Exercise goal: Line by line, output the material without altering anything.

Given records:
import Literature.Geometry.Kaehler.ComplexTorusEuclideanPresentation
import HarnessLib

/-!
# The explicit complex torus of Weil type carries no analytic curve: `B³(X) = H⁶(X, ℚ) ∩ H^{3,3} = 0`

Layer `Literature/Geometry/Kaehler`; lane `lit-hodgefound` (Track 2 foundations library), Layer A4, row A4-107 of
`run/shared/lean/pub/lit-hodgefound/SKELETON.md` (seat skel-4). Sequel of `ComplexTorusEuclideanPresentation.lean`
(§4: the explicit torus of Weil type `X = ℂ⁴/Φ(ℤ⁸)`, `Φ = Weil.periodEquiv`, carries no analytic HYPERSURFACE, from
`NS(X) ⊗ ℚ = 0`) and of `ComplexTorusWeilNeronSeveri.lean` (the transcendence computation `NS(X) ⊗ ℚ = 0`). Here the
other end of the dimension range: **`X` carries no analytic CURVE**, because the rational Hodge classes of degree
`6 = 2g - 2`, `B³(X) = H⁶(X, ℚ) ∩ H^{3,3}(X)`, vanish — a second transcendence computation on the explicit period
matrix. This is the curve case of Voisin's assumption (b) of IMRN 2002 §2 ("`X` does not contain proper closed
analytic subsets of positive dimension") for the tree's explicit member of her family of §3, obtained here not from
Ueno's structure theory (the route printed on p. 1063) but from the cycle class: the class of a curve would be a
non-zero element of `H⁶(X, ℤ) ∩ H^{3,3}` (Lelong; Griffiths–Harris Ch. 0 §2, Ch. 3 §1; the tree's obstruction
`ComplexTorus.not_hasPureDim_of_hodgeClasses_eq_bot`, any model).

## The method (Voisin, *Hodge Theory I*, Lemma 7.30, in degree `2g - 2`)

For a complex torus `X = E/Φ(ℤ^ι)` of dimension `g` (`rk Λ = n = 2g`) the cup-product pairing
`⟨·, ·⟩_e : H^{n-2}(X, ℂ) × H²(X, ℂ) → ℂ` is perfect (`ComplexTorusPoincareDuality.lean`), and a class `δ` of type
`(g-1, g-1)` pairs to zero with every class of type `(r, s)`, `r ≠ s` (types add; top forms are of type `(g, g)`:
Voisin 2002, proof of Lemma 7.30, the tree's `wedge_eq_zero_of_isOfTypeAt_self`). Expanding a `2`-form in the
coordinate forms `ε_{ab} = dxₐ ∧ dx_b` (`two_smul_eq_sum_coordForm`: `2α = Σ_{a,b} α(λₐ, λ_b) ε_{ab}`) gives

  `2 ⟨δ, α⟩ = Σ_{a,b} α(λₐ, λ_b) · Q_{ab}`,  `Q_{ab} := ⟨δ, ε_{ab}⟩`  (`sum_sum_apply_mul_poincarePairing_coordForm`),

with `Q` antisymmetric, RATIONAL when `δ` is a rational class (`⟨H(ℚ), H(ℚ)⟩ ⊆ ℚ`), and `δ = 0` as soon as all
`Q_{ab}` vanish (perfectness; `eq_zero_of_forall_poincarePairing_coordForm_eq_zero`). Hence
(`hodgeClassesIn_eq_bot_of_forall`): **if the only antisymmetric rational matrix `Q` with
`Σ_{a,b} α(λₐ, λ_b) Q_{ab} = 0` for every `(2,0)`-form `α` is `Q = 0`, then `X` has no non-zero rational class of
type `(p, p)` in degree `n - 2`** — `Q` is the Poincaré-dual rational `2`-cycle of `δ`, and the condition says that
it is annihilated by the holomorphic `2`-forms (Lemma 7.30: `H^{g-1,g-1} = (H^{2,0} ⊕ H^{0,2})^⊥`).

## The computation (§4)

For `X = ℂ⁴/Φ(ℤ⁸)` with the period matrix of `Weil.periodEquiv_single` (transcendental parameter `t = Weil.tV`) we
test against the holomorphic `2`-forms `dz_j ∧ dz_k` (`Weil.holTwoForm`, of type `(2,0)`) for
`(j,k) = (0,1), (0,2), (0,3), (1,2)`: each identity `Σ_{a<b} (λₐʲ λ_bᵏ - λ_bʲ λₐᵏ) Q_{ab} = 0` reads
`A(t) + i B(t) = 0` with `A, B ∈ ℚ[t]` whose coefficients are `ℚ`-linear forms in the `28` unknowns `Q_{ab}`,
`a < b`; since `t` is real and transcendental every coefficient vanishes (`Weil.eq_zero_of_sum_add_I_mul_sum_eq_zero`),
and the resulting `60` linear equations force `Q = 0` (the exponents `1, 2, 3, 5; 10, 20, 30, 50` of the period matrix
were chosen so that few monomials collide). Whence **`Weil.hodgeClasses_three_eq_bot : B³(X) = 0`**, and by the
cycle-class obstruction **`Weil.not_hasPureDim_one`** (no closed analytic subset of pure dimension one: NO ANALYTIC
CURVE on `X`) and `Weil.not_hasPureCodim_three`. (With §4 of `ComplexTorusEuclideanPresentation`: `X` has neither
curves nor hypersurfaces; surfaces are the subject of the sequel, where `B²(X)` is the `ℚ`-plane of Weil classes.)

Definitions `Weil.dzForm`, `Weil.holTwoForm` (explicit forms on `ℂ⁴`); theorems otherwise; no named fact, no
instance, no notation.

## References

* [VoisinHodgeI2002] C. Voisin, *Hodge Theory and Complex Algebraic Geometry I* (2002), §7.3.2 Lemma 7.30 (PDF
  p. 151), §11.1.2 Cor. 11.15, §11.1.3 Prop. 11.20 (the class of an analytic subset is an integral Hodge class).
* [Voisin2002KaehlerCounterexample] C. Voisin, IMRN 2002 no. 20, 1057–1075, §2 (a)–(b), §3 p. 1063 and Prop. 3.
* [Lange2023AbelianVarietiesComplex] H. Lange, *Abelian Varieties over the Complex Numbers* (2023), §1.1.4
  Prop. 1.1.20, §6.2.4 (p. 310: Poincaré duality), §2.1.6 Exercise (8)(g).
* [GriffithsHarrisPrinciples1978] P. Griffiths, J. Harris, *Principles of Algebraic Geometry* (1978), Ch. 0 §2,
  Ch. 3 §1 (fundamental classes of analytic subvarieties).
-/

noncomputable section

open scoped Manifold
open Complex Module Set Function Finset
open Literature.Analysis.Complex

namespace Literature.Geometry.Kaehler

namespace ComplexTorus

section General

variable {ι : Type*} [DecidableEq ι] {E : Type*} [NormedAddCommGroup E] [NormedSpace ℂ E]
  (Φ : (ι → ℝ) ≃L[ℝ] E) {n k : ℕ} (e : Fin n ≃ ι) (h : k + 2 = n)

Solution for this task:
import Literature.Geometry.Kaehler.ComplexTorusEuclideanPresentation
import HarnessLib

/-!
# The explicit complex torus of Weil type carries no analytic curve: `B³(X) = H⁶(X, ℚ) ∩ H^{3,3} = 0`

Layer `Literature/Geometry/Kaehler`; lane `lit-hodgefound` (Track 2 foundations library), Layer A4, row A4-107 of
`run/shared/lean/pub/lit-hodgefound/SKELETON.md` (seat skel-4). Sequel of `ComplexTorusEuclideanPresentation.lean`
(§4: the explicit torus of Weil type `X = ℂ⁴/Φ(ℤ⁸)`, `Φ = Weil.periodEquiv`, carries no analytic HYPERSURFACE, from
`NS(X) ⊗ ℚ = 0`) and of `ComplexTorusWeilNeronSeveri.lean` (the transcendence computation `NS(X) ⊗ ℚ = 0`). Here the
other end of the dimension range: **`X` carries no analytic CURVE**, because the rational Hodge classes of degree
`6 = 2g - 2`, `B³(X) = H⁶(X, ℚ) ∩ H^{3,3}(X)`, vanish — a second transcendence computation on the explicit period
matrix. This is the curve case of Voisin's assumption (b) of IMRN 2002 §2 ("`X` does not contain proper closed
analytic subsets of positive dimension") for the tree's explicit member of her family of §3, obtained here not from
Ueno's structure theory (the route printed on p. 1063) but from the cycle class: the class of a curve would be a
non-zero element of `H⁶(X, ℤ) ∩ H^{3,3}` (Lelong; Griffiths–Harris Ch. 0 §2, Ch. 3 §1; the tree's obstruction
`ComplexTorus.not_hasPureDim_of_hodgeClasses_eq_bot`, any model).

## The method (Voisin, *Hodge Theory I*, Lemma 7.30, in degree `2g - 2`)

For a complex torus `X = E/Φ(ℤ^ι)` of dimension `g` (`rk Λ = n = 2g`) the cup-product pairing
`⟨·, ·⟩_e : H^{n-2}(X, ℂ) × H²(X, ℂ) → ℂ` is perfect (`ComplexTorusPoincareDuality.lean`), and a class `δ` of type
`(g-1, g-1)` pairs to zero with every class of type `(r, s)`, `r ≠ s` (types add; top forms are of type `(g, g)`:
Voisin 2002, proof of Lemma 7.30, the tree's `wedge_eq_zero_of_isOfTypeAt_self`). Expanding a `2`-form in the
coordinate forms `ε_{ab} = dxₐ ∧ dx_b` (`two_smul_eq_sum_coordForm`: `2α = Σ_{a,b} α(λₐ, λ_b) ε_{ab}`) gives

  `2 ⟨δ, α⟩ = Σ_{a,b} α(λₐ, λ_b) · Q_{ab}`,  `Q_{ab} := ⟨δ, ε_{ab}⟩`  (`sum_sum_apply_mul_poincarePairing_coordForm`),

with `Q` antisymmetric, RATIONAL when `δ` is a rational class (`⟨H(ℚ), H(ℚ)⟩ ⊆ ℚ`), and `δ = 0` as soon as all
`Q_{ab}` vanish (perfectness; `eq_zero_of_forall_poincarePairing_coordForm_eq_zero`). Hence
(`hodgeClassesIn_eq_bot_of_forall`): **if the only antisymmetric rational matrix `Q` with
`Σ_{a,b} α(λₐ, λ_b) Q_{ab} = 0` for every `(2,0)`-form `α` is `Q = 0`, then `X` has no non-zero rational class of
type `(p, p)` in degree `n - 2`** — `Q` is the Poincaré-dual rational `2`-cycle of `δ`, and the condition says that
it is annihilated by the holomorphic `2`-forms (Lemma 7.30: `H^{g-1,g-1} = (H^{2,0} ⊕ H^{0,2})^⊥`).

## The computation (§4)

For `X = ℂ⁴/Φ(ℤ⁸)` with the period matrix of `Weil.periodEquiv_single` (transcendental parameter `t = Weil.tV`) we
test against the holomorphic `2`-forms `dz_j ∧ dz_k` (`Weil.holTwoForm`, of type `(2,0)`) for
`(j,k) = (0,1), (0,2), (0,3), (1,2)`: each identity `Σ_{a<b} (λₐʲ λ_bᵏ - λ_bʲ λₐᵏ) Q_{ab} = 0` reads
`A(t) + i B(t) = 0` with `A, B ∈ ℚ[t]` whose coefficients are `ℚ`-linear forms in the `28` unknowns `Q_{ab}`,
`a < b`; since `t` is real and transcendental every coefficient vanishes (`Weil.eq_zero_of_sum_add_I_mul_sum_eq_zero`),
and the resulting `60` linear equations force `Q = 0` (the exponents `1, 2, 3, 5; 10, 20, 30, 50` of the period matrix
were chosen so that few monomials collide). Whence **`Weil.hodgeClasses_three_eq_bot : B³(X) = 0`**, and by the
cycle-class obstruction **`Weil.not_hasPureDim_one`** (no closed analytic subset of pure dimension one: NO ANALYTIC
CURVE on `X`) and `Weil.not_hasPureCodim_three`. (With §4 of `ComplexTorusEuclideanPresentation`: `X` has neither
curves nor hypersurfaces; surfaces are the subject of the sequel, where `B²(X)` is the `ℚ`-plane of Weil classes.)

Definitions `Weil.dzForm`, `Weil.holTwoForm` (explicit forms on `ℂ⁴`); theorems otherwise; no named fact, no
instance, no notation.

## References

* [VoisinHodgeI2002] C. Voisin, *Hodge Theory and Complex Algebraic Geometry I* (2002), §7.3.2 Lemma 7.30 (PDF
  p. 151), §11.1.2 Cor. 11.15, §11.1.3 Prop. 11.20 (the class of an analytic subset is an integral Hodge class).
* [Voisin2002KaehlerCounterexample] C. Voisin, IMRN 2002 no. 20, 1057–1075, §2 (a)–(b), §3 p. 1063 and Prop. 3.
* [Lange2023AbelianVarietiesComplex] H. Lange, *Abelian Varieties over the Complex Numbers* (2023), §1.1.4
  Prop. 1.1.20, §6.2.4 (p. 310: Poincaré duality), §2.1.6 Exercise (8)(g).
* [GriffithsHarrisPrinciples1978] P. Griffiths, J. Harris, *Principles of Algebraic Geometry* (1978), Ch. 0 §2,
  Ch. 3 §1 (fundamental classes of analytic subvarieties).
-/

noncomputable section

open scoped Manifold
open Complex Module Set Function Finset
open Literature.Analysis.Complex

namespace Literature.Geometry.Kaehler

namespace ComplexTorus

section General

variable {ι : Type*} [DecidableEq ι] {E : Type*} [NormedAddCommGroup E] [NormedSpace ℂ E]
  (Φ : (ι → ℝ) ≃L[ℝ] E) {n k : ℕ} (e : Fin n ≃ ι) (h : k + 2 = n)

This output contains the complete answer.